Journal of Credit Risk

Risk.net

How do credit rating agencies and bond investors react to credit guarantees? Evidence from China’s municipal corporate bond market

Wei Zhang, Mu Tong, Yahua Yin and Jingjing Shang

  • We examine how credit rating agencies and bond investors react to credit guarantees in China’s municipal corporate bond market.
  • Bonds guaranteed by related or non-related parties are typically upgraded by credit rating agencies, and only non-related credit guarantees lead to decreased bond finance costs.
  • The presence of credit guarantees also significantly increases guarantors’ financing costs, which are generally not considered by credit rating agencies.
  • Non-related credit guarantees have a minor impact on bond finance costs but a significant impact on bond project ratings. Additionally, related credit guarantees and providing credit guarantees play a relatively minor role in affecting both bond project ratings and finance costs.

We examine the impact of credit guarantees on credit ratings and bond finance costs in China’s municipal corporate bond market using regression models and random forest variable importance.

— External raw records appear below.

/-- **The scale-free form is bounded below by `log 2 + 1/12`**: for every test function `w`
supported in `[-1, 1]`, `M_1(w) = ∫_{(0,2]} D_t(w) dt/(2t) ≥ (log 2 + 1/12) ‖w‖₂²`.
Quantitative form of Suzuki's `μ₁ = inf 𝓛̄ > 0` (§5.1; `M_1 = 𝓛 + (log 2)‖w‖²`): by the
strip–bulk decomposition the strips carry the killing weight `log 2 − ½ log(1−u²) ≥ log 2 + u²/2`,
the bulk carries `≥ ¼ ∫₀² C_t = ½‖w‖² − ¼|∫w|²`, and `|∫ w|² ≤ (5/3)(‖w‖² + ∫ u²|w|²)`.
[cite: Suzuki2026, §5.1 (EQ_501) and the claim inf 𝓛̄ > 0] -/
theorem jumpForm_window_one_ge (hw : IsWeilTest w) (hws : tsupport w ⊆ Icc (-1) 1) :
    (Real.log 2 + 1 / 12) * ∫ x, ‖w x‖ ^ 2 ≤ ∫ t in Ioc 0 2, weilIncrement w t / (2 * t) := by
  set N : ℝ := ∫ x, ‖w x‖ ^ 2 with hN
  set U : ℝ := ∫ x, x ^ 2 * ‖w x‖ ^ 2 with hU
  obtain ⟨hwn, hwns⟩ := isWeilTest_reflect_window hw hws
  set wn : ℝ → ℂ := fun u ↦ w (-u) with hwn_def
  set D : ℝ → ℝ := weilIncrement w with hD
  set A : ℝ → ℝ := fun t ↦ ∫ u in Iic (t - 1), ‖w u‖ ^ 2 with hA
  set An : ℝ → ℝ := fun t ↦ ∫ u in Iic (t - 1), ‖wn u‖ ^ 2 with hAn
  set C : ℝ → ℝ := fun t ↦ ∫ u in Ioo (t - 1) 1, ‖w u - w (u - t)‖ ^ 2 with hC
  have hwc : Continuous w := hw.1.continuous
  have hdec : ∀ t, D t = A t + An t + C t := fun t ↦ weilIncrement_eq_strip_add_bulk hw hws t
  have hA0 : ∀ t, 0 ≤ A t := fun t ↦ setIntegral_nonneg measurableSet_Iic fun _ _ ↦ by positivity
  have hAn0 : ∀ t, 0 ≤ An t := fun t ↦ setIntegral_nonneg measurableSet_Iic fun _ _ ↦ by positivity
  have hC0 : ∀ t, 0 ≤ C t := fun t ↦ setIntegral_nonneg measurableSet_Ioo fun _ _ ↦ by positivity
  have hU0 : 0 ≤ U := integral_nonneg fun _ ↦ by positivity
  -- measurability and integrability on `(0, 2]`
  have hAm : Measurable A := (monotone_strip hw).measurable
  have hAnm : Measurable An := (monotone_strip hwn).measurable
  have hDm : Measurable D := (weilIncrement_continuous hw).measurable
  have hψm : Measurable fun t : ℝ ↦ 1 / (2 * t) := (measurable_const.mul measurable_id).const_div 1
  have hMint : IntegrableOn (fun t ↦ D t / (2 * t)) (Ioc 0 2) := integrableOn_jumpForm hw 2
  have hDint : IntegrableOn D (Ioc 0 2) :=
    (weilIncrement_continuous hw).integrableOn_Icc.mono_set Ioc_subset_Icc_self
  have dom : ∀ {f F : ℝ → ℝ}, Measurable f → IntegrableOn F (Ioc 0 2) →
      (∀ t ∈ Ioc (0 : ℝ) 2, 0 ≤ f t ∧ f t ≤ F t) → IntegrableOn f (Ioc 0 2) := by
    intro f F hf hF hb
    refine Integrable.mono' hF hf.aestronglyMeasurable ?_
    refine (ae_restrict_iff' measurableSet_Ioc).2 (Eventually.of_forall fun t ht ↦ ?_)
    rw [Real.norm_of_nonneg (hb t ht).1]
    exact (hb t ht).2
  have hψA : IntegrableOn (fun t ↦ 1 / (2 * t) * A t) (Ioc 0 2) := by
    refine dom (hψm.mul hAm) hMint fun t ht ↦ ⟨mul_nonneg (by have := ht.1; positivity) (hA0 t), ?_⟩
    rw [hdec t, show 1 / (2 * t) * A t = A t / (2 * t) by ring]
    exact div_le_div_of_nonneg_right (by linarith [hAn0 t, hC0 t]) (by linarith [ht.1])
  have hψAn : IntegrableOn (fun t ↦ 1 / (2 * t) * An t) (Ioc 0 2) := by
    refine dom (hψm.mul hAnm) hMint fun t ht ↦ ⟨mul_nonneg (by have := ht.1; positivity) (hAn0 t), ?_⟩
    rw [hdec t, show 1 / (2 * t) * An t = An t / (2 * t) by ring]
    exact div_le_div_of_nonneg_right (by linarith [hA0 t, hC0 t]) (by linarith [ht.1])
  have hA1 : IntegrableOn (fun t ↦ (fun _ : ℝ ↦ (1 : ℝ)) t * A t) (Ioc 0 2) := by
    refine dom (measurable_const.mul hAm) hDint fun t _ ↦ ⟨by simp only [one_mul]; exact hA0 t, ?_⟩
    rw [hdec t, one_mul]
    linarith [hAn0 t, hC0 t]
  have hAn1 : IntegrableOn (fun t ↦ (fun _ : ℝ ↦ (1 : ℝ)) t * An t) (Ioc 0 2) := by
    refine dom (measurable_const.mul hAnm) hDint fun t _ ↦ ⟨by simp only [one_mul]; exact hAn0 t, ?_⟩
    rw [hdec t, one_mul]
    linarith [hA0 t, hC0 t]
  have hC4 : IntegrableOn (fun t ↦ C t / 4) (Ioc 0 2) := by
    have h : IntegrableOn (fun t ↦ (D t - A t - An t) / 4) (Ioc 0 2) := by
      refine dom ((hDm.sub hAm |>.sub hAnm).div_const 4) hMint fun t ht ↦ ?_
      rw [hdec t, show (A t + An t + C t - A t - An t) / 4 = C t / 4 by ring, add_div, add_div]
      refine ⟨div_nonneg (hC0 t) (by norm_num), ?_⟩
      have h1 : C t / 4 ≤ C t / (2 * t) :=
        div_le_div_of_nonneg_left (hC0 t) (by linarith [ht.1]) (by linarith [ht.2])
      have h2 : 0 ≤ A t / (2 * t) := div_nonneg (hA0 t) (by linarith [ht.1])
      have h3 : 0 ≤ An t / (2 * t) := div_nonneg (hAn0 t) (by linarith [ht.1])
      linarith
    exact h.congr_fun (fun t _ ↦ by simp only; rw [hdec t]; ring) measurableSet_Ioc
  -- Step 1: `M ≥ ∫ (ψ A + ψ An + C/4)`
  have step1 : (∫ t in Ioc 0 2, (1 / (2 * t) * A t + 1 / (2 * t) * An t + C t / 4)) ≤
      ∫ t in Ioc 0 2, D t / (2 * t) := by
    refine setIntegral_mono_on ((hψA.add hψAn).add hC4) hMint measurableSet_Ioc fun t ht ↦ ?_
    rw [hdec t, add_div, add_div]
    have h1 : C t / 4 ≤ C t / (2 * t) :=
      div_le_div_of_nonneg_left (hC0 t) (by linarith [ht.1]) (by linarith [ht.2])
    have e1 : 1 / (2 * t) * A t = A t / (2 * t) := by ring
    have e2 : 1 / (2 * t) * An t = An t / (2 * t) := by ring
    linarith
  have step2 : (∫ t in Ioc 0 2, (1 / (2 * t) * A t + 1 / (2 * t) * An t + C t / 4)) =
      (∫ t in Ioc 0 2, 1 / (2 * t) * A t) + (∫ t in Ioc 0 2, 1 / (2 * t) * An t) +
        ∫ t in Ioc 0 2, C t / 4 := by
    have hψAAn : IntegrableOn (fun t ↦ 1 / (2 * t) * A t + 1 / (2 * t) * An t) (Ioc 0 2) :=
      hψA.add hψAn
    rw [integral_add hψAAn hC4, integral_add hψA hψAn]
  -- Step 2: the strips (Fubini with `ψ₁ = 1/(2t)` and `ψ₀ = 1`)
  have hψ0 : ∀ t ∈ Ioc (0 : ℝ) 2, 0 ≤ 1 / (2 * t) := fun t ht ↦ by have := ht.1; positivity
  obtain ⟨hT, hTi⟩ := integral_weight_mul_strip hw hws hψm hψ0 hψA
  obtain ⟨hTn, hTni⟩ := integral_weight_mul_strip hwn hwns hψm hψ0 hψAn
  have h10 : ∀ t ∈ Ioc (0 : ℝ) 2, 0 ≤ (fun _ : ℝ ↦ (1 : ℝ)) t := fun _ _ ↦ zero_le_one
  obtain ⟨hS0, hS0i⟩ := integral_weight_mul_strip hw hws measurable_const h10 hA1
  obtain ⟨hSn0, hSn0i⟩ := integral_weight_mul_strip hwn hwns measurable_const h10 hAn1
  -- pointwise evaluation of the weights against `|w(u)|²`
  have hzero : ∀ u, u ∉ Ioo (-1 : ℝ) 1 → w u = 0 := fun u hu ↦ eq_zero_of_not_mem_Ioo_one hw hws hu
  have ev1 : ∀ u, ‖w u‖ ^ 2 * (∫ t in Icc (u + 1) 2, 1 / (2 * t)) =
      ‖w u‖ ^ 2 * (1 / 2 * (Real.log 2 - Real.log (u + 1))) := by
    intro u
    by_cases hu : u ∈ Ioo (-1 : ℝ) 1
    · rw [integral_Icc_one_div_two_mul hu.1 hu.2.le]
    · rw [hzero u hu]; simp
  have ev1n : ∀ u, ‖wn u‖ ^ 2 * (∫ t in Icc (u + 1) 2, 1 / (2 * t)) =
      ‖w (-u)‖ ^ 2 * (1 / 2 * (Real.log 2 - Real.log (u + 1))) := by
    intro u
    simp only [hwn_def]
    by_cases hu : u ∈ Ioo (-1 : ℝ) 1
    · rw [integral_Icc_one_div_two_mul hu.1 hu.2.le]
    · rw [hzero (-u) (fun h ↦ hu ⟨by linarith [h.2], by linarith [h.1]⟩)]; simp
  have ev0 : ∀ u, ‖w u‖ ^ 2 * (∫ t in Icc (u + 1) 2, (fun _ : ℝ ↦ (1 : ℝ)) t) =
      ‖w u‖ ^ 2 * (1 - u) := by
    intro u
    by_cases hu : u ∈ Ioo (-1 : ℝ) 1
    · rw [setIntegral_const, Real.volume_real_Icc_of_le (by linarith [hu.2]), smul_eq_mul, mul_one]
      ring
    · rw [hzero u hu]; simp
  have ev0n : ∀ u, ‖wn u‖ ^ 2 * (∫ t in Icc (u + 1) 2, (fun _ : ℝ ↦ (1 : ℝ)) t) =
      ‖w (-u)‖ ^ 2 * (1 - u) := by
    intro u
    simp only [hwn_def]
    by_cases hu : u ∈ Ioo (-1 : ℝ) 1
    · rw [setIntegral_const, Real.volume_real_Icc_of_le (by linarith [hu.2]), smul_eq_mul, mul_one]
      ring
    · rw [hzero (-u) (fun h ↦ hu ⟨by linarith [h.2], by linarith [h.1]⟩)]; simp
  -- integrability of the evaluated weights
  have hcs2 : HasCompactSupport fun u : ℝ ↦ ‖w u‖ ^ 2 :=
    hw.2.norm.comp_left (g := fun r : ℝ ↦ r ^ 2) (zero_pow two_ne_zero)
  have hint_poly : ∀ {h : ℝ → ℝ}, Continuous h → Integrable fun u ↦ ‖w u‖ ^ 2 * h u :=
    fun hh ↦ ((hwc.norm.pow 2).mul hh).integrable_of_hasCompactSupport hcs2.mul_right
  -- the `ψ₀`-strips sum to `2N`
  have hstrip0 : (∫ u, ‖w u‖ ^ 2 * ∫ t in Icc (u + 1) 2, (fun _ : ℝ ↦ (1 : ℝ)) t) +
      (∫ u, ‖wn u‖ ^ 2 * ∫ t in Icc (u + 1) 2, (fun _ : ℝ ↦ (1 : ℝ)) t) = 2 * N := by
    simp_rw [ev0, ev0n]
    rw [show (∫ u, ‖w (-u)‖ ^ 2 * (1 - u)) = ∫ u, ‖w u‖ ^ 2 * (1 + u) from ?_]
    · rw [← integral_add (hint_poly (h := fun u : ℝ ↦ 1 - u) (by fun_prop))
        (hint_poly (h := fun u : ℝ ↦ 1 + u) (by fun_prop)), hN, ← integral_const_mul]
      congr 1 with u
      ring
    · rw [← integral_neg_eq_self (fun u ↦ ‖w u‖ ^ 2 * (1 + u)) volume]
      refine integral_congr_ae (Eventually.of_forall fun u ↦ ?_)
      ring
  -- the `ψ₁`-strips dominate `log 2 · N + U/2`
  have hstrip1 : Real.log 2 * N + U / 2 ≤
      (∫ u, ‖w u‖ ^ 2 * ∫ t in Icc (u + 1) 2, 1 / (2 * t)) +
        ∫ u, ‖wn u‖ ^ 2 * ∫ t in Icc (u + 1) 2, 1 / (2 * t) := by
    have hTi' : Integrable fun u ↦ ‖w u‖ ^ 2 * (1 / 2 * (Real.log 2 - Real.log (u + 1))) := by
      simpa only [ev1] using hTi
    have hTni' : Integrable fun u ↦ ‖w (-u)‖ ^ 2 * (1 / 2 * (Real.log 2 - Real.log (u + 1))) := by
      simpa only [ev1n] using hTni
    have hTni'' : Integrable fun u ↦ ‖w u‖ ^ 2 * (1 / 2 * (Real.log 2 - Real.log (-u + 1))) := by
      have := hTni'.comp_neg
      simpa only [neg_neg] using this
    simp_rw [ev1, ev1n]
    rw [show (∫ u, ‖w (-u)‖ ^ 2 * (1 / 2 * (Real.log 2 - Real.log (u + 1)))) =
        ∫ u, ‖w u‖ ^ 2 * (1 / 2 * (Real.log 2 - Real.log (-u + 1))) from ?_]
    · rw [← integral_add hTi' hTni'']
      have hx2 : Integrable fun u : ℝ ↦ u ^ 2 * ‖w u‖ ^ 2 := by
        have := hint_poly (h := fun u : ℝ ↦ u ^ 2) (by fun_prop)
        simpa only [mul_comm] using this
      have lhs : ∫ u, ‖w u‖ ^ 2 * (Real.log 2 + u ^ 2 / 2) = Real.log 2 * N + U / 2 := by
        have e : (fun u : ℝ ↦ ‖w u‖ ^ 2 * (Real.log 2 + u ^ 2 / 2)) =
            fun u ↦ Real.log 2 * ‖w u‖ ^ 2 + 1 / 2 * (u ^ 2 * ‖w u‖ ^ 2) := by
          funext u
          ring
        rw [e, integral_add (hw.integrable_norm_sq.const_mul _) (hx2.const_mul _),
          integral_const_mul, integral_const_mul, hN, hU]
        ring
      rw [← lhs]
      refine integral_mono (hint_poly (h := fun u : ℝ ↦ Real.log 2 + u ^ 2 / 2) (by fun_prop))
        (hTi'.add hTni'') fun u ↦ ?_
      simp only
      by_cases hu : u ∈ Ioo (-1 : ℝ) 1
      · rw [← mul_add]
        exact mul_le_mul_of_nonneg_left (strip_weight_ge hu) (by positivity)
      · rw [hzero u hu]
        simp
    · rw [← integral_neg_eq_self (fun u ↦ ‖w u‖ ^ 2 * (1 / 2 * (Real.log 2 - Real.log (-u + 1))))
        volume]
      congr 1 with u
      rw [neg_neg]
  -- Step 3: the bulk, `¼ ∫ C = ¼ (4N − |∫w|² − 2N)`
  have hbulk : ∫ t in Ioc 0 2, C t / 4 = (2 * N - ‖∫ x, w x‖ ^ 2) / 4 := by
    rw [integral_div]
    congr 1
    have e : ∫ t in Ioc 0 2, C t =
        ∫ t in Ioc 0 2, (D t - (fun _ : ℝ ↦ (1 : ℝ)) t * A t - (fun _ : ℝ ↦ (1 : ℝ)) t * An t) :=
      setIntegral_congr_fun measurableSet_Ioc fun t _ ↦ by simp only; rw [hdec t]; ring
    have hDA : IntegrableOn (fun t ↦ D t - (fun _ : ℝ ↦ (1 : ℝ)) t * A t) (Ioc 0 2) :=
      hDint.sub hA1
    rw [e, integral_sub hDA hAn1, integral_sub hDint hA1, hS0, hSn0,
      integral_Ioc_weilIncrement hw hws]
    linarith [hstrip0]
  -- Step 4: combine
  have hmean := norm_sq_integral_le_five_thirds hw hws
  rw [← hU] at hmean
  have : (Real.log 2 + 1 / 12) * N ≤
      (∫ t in Ioc 0 2, 1 / (2 * t) * A t) + (∫ t in Ioc 0 2, 1 / (2 * t) * An t) +
        ∫ t in Ioc 0 2, C t / 4 := by
    rw [hT, hTn, hbulk]
    nlinarith [hstrip1, hmean, hU0]
  linarith [step1, step2]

Our regression results reveal that there is an asymmetry in the response to credit guarantees between credit rating agencies and bond investors. Specifically, bonds guaranteed by related or unrelated parties are typically upgraded by credit rating agencies, and only unrelated credit guarantees lead to decreased bond finance costs. The presence of credit guarantees also results in a significant increase in guarantors’ financing costs, which are generally not taken into consideration by credit rating agencies. The random forest variable importance analysis indicates that unrelated credit guarantees have a minor impact on bond finance costs but a significant impact on bond project ratings. In addition, related credit guarantees and credit guarantee provision have a relatively minor effect on bond project ratings and finance costs. Our findings suggest that there is a possible distortion of credit guarantee risk in the credit rating market but that investors can correct for this deviation in credit ratings and avoid the mispricing of credit guarantee risk.